What you should do — For the entries below, the result should be an exact transcription of the lines from the one with "square-integrability of all" up to and including the one with "momentum gradients of", and only those.

*** Data provided

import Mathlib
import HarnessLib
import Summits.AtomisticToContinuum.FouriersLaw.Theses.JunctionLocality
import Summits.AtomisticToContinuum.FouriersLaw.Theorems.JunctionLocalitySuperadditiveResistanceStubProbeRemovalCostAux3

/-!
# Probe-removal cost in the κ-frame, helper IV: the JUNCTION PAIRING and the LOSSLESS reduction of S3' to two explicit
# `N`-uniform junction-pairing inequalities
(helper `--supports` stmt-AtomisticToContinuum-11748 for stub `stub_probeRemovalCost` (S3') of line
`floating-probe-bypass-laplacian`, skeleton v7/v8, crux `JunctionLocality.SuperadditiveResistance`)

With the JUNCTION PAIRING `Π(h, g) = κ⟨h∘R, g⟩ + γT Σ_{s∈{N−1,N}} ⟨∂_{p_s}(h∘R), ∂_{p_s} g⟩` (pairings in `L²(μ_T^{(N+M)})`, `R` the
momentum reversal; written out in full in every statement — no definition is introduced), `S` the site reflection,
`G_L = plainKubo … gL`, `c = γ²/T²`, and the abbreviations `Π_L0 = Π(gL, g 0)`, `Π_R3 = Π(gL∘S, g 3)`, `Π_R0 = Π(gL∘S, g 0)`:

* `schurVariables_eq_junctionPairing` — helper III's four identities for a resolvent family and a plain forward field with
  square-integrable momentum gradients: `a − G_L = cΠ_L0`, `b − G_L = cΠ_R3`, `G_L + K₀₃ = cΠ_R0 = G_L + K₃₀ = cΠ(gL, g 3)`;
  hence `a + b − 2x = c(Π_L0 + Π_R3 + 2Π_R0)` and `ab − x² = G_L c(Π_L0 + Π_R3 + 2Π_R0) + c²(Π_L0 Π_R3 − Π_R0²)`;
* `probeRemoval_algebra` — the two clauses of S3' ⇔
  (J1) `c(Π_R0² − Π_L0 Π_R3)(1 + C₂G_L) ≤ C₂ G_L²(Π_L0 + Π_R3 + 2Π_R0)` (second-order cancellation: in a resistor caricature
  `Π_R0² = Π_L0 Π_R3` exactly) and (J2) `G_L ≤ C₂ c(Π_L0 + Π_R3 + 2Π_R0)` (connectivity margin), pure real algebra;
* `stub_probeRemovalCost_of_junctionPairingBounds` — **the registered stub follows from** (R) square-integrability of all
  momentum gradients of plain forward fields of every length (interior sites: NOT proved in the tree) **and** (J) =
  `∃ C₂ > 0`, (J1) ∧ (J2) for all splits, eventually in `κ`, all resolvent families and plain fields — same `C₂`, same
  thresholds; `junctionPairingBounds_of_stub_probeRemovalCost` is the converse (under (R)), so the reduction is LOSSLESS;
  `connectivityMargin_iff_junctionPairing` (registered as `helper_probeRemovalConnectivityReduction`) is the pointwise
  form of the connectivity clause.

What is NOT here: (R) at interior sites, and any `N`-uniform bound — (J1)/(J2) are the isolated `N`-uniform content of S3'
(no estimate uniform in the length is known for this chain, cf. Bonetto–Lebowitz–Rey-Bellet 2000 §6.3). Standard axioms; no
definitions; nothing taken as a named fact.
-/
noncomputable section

******
*** Data provided

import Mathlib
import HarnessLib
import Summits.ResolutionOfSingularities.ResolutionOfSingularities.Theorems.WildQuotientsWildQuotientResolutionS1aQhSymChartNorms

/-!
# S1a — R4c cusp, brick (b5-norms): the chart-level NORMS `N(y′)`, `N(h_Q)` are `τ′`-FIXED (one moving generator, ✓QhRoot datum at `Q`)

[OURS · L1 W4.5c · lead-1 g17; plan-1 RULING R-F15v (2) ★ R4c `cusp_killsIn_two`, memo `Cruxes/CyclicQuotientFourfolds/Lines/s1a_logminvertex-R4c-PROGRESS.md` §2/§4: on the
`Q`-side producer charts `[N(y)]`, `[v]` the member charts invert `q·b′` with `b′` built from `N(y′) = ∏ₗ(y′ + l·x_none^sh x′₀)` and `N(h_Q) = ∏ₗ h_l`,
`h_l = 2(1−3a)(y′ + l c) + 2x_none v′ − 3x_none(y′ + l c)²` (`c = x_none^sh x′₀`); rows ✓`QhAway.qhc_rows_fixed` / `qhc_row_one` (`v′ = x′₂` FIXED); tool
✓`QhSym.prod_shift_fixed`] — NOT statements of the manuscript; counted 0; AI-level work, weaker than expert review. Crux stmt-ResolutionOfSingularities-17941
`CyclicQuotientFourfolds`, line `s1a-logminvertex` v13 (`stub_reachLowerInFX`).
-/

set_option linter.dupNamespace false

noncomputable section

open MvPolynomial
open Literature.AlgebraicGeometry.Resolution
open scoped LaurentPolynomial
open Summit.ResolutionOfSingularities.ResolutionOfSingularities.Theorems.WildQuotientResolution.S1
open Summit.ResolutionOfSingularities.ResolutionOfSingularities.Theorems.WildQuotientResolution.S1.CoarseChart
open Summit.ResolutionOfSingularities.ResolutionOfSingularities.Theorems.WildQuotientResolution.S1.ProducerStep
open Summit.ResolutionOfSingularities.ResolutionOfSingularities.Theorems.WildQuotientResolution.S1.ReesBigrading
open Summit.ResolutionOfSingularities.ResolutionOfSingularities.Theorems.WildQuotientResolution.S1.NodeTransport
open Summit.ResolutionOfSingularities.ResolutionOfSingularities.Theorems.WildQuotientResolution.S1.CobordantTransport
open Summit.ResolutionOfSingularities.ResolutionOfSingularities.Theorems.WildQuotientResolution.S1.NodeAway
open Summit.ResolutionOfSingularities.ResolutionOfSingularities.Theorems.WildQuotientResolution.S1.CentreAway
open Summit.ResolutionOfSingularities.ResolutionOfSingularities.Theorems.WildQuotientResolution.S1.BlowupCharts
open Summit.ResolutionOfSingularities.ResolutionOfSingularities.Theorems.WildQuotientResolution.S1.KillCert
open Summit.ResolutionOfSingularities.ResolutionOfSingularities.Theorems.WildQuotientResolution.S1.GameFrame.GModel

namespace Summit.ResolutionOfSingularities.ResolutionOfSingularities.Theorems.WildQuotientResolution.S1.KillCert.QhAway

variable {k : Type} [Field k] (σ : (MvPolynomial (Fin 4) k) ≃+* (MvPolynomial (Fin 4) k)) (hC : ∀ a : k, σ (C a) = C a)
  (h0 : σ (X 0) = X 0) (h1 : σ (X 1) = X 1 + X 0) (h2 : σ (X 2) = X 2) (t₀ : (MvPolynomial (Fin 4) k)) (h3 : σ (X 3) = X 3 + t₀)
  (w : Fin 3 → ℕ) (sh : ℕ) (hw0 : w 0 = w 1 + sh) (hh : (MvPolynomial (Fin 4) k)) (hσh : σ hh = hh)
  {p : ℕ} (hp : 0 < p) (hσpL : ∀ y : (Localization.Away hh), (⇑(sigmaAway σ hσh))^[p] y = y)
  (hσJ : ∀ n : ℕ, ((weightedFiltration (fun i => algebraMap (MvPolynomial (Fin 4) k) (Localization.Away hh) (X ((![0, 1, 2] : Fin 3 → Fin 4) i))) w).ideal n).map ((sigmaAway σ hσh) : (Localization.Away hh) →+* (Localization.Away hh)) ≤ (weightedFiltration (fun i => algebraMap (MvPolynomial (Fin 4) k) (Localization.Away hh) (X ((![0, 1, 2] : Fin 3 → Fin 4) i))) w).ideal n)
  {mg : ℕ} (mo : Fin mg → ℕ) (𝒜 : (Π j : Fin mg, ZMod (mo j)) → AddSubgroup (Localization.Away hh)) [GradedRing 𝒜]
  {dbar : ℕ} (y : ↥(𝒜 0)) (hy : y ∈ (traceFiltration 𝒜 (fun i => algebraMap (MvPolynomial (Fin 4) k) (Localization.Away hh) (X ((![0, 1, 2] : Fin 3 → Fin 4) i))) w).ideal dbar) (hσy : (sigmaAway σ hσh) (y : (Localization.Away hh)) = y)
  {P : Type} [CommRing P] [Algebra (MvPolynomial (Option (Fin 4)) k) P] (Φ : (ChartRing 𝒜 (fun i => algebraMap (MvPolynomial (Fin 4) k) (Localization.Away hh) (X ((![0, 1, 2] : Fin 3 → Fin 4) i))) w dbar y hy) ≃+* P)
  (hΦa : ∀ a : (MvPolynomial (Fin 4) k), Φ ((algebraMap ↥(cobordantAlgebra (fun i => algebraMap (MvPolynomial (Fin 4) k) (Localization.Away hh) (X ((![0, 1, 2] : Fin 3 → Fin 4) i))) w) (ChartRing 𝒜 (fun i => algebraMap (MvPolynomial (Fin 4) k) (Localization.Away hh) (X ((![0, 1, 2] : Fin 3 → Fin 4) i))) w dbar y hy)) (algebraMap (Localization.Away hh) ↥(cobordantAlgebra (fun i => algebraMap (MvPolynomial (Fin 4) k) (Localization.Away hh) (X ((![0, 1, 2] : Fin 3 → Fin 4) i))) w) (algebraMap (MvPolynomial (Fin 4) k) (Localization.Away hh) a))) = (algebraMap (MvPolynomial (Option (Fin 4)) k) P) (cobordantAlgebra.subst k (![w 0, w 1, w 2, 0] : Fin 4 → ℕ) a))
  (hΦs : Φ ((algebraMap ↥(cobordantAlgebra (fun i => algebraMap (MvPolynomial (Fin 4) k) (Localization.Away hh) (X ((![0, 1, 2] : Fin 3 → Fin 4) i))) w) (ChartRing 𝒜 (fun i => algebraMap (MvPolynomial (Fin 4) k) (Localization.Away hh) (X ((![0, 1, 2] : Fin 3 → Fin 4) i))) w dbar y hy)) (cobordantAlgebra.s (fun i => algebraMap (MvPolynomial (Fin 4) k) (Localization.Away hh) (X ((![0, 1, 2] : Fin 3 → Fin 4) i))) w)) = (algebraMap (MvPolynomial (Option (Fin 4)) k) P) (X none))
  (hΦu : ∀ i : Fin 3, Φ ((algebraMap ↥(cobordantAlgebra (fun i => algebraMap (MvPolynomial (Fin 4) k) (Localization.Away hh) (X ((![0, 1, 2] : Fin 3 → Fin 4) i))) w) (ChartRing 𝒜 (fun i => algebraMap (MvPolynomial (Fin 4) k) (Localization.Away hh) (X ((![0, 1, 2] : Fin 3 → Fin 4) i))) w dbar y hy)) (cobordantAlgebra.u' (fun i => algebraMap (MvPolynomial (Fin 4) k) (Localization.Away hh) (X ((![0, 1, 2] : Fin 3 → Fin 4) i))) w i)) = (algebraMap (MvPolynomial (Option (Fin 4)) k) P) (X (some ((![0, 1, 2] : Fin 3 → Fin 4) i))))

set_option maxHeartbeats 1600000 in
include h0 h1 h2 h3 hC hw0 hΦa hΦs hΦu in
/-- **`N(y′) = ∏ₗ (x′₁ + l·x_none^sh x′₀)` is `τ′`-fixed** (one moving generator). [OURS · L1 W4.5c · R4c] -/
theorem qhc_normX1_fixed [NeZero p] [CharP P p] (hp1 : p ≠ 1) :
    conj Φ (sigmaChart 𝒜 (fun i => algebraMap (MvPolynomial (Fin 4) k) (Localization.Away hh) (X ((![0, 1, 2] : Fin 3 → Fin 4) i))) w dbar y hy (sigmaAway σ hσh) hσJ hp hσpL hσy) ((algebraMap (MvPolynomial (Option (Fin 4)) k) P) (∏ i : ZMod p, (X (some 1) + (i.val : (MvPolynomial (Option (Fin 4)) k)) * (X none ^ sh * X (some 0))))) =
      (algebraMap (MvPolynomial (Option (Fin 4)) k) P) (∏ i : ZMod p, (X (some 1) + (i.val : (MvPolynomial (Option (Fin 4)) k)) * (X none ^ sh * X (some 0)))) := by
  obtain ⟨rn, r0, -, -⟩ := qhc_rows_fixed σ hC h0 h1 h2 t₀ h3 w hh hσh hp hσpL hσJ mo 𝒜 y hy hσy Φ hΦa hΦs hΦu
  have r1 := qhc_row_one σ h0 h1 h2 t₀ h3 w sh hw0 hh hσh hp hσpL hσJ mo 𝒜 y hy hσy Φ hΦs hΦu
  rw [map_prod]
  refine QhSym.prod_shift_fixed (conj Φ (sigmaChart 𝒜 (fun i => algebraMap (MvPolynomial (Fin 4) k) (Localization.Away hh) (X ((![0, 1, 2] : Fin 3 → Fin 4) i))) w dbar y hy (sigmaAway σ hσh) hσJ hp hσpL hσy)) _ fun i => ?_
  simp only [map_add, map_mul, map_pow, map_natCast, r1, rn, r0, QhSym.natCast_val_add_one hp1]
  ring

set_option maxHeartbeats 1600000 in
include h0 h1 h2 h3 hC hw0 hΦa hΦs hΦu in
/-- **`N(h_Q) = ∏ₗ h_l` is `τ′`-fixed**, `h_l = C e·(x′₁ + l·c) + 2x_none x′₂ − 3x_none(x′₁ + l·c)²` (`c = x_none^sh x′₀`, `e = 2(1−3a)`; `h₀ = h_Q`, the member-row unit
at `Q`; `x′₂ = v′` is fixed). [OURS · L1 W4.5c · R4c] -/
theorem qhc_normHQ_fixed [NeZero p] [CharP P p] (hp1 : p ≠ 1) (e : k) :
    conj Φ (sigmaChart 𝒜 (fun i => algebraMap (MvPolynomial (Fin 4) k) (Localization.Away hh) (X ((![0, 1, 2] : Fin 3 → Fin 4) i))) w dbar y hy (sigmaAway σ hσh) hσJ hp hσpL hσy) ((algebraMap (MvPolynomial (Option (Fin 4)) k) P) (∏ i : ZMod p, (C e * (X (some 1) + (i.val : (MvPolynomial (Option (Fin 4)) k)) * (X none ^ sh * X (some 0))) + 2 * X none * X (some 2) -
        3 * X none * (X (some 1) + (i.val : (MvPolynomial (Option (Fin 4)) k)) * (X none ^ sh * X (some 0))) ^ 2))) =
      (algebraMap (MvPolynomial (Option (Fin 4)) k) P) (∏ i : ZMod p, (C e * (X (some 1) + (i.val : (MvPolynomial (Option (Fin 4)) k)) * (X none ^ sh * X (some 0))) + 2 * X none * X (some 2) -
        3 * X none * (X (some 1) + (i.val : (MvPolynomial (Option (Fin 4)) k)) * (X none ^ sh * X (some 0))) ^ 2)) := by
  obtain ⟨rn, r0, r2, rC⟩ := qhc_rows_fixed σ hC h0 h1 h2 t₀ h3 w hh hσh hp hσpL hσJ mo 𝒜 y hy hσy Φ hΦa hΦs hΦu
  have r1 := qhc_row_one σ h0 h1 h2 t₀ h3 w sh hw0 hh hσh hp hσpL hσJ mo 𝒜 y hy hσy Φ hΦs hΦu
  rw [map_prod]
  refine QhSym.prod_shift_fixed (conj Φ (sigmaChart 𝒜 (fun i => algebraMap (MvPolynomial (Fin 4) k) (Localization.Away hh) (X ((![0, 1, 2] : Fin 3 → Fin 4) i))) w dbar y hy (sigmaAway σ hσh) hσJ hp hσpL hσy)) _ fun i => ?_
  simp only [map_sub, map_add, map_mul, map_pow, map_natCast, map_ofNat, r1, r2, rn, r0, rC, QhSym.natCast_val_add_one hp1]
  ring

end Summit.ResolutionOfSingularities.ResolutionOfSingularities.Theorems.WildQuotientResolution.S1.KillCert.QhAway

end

******

Answer below —
* `stub_probeRemovalCost_of_junctionPairingBounds` — **the registered stub follows from** (R) square-integrability of all
  momentum gradients of plain forward fields of every length (interior sites: NOT proved in the tree) **and** (J) =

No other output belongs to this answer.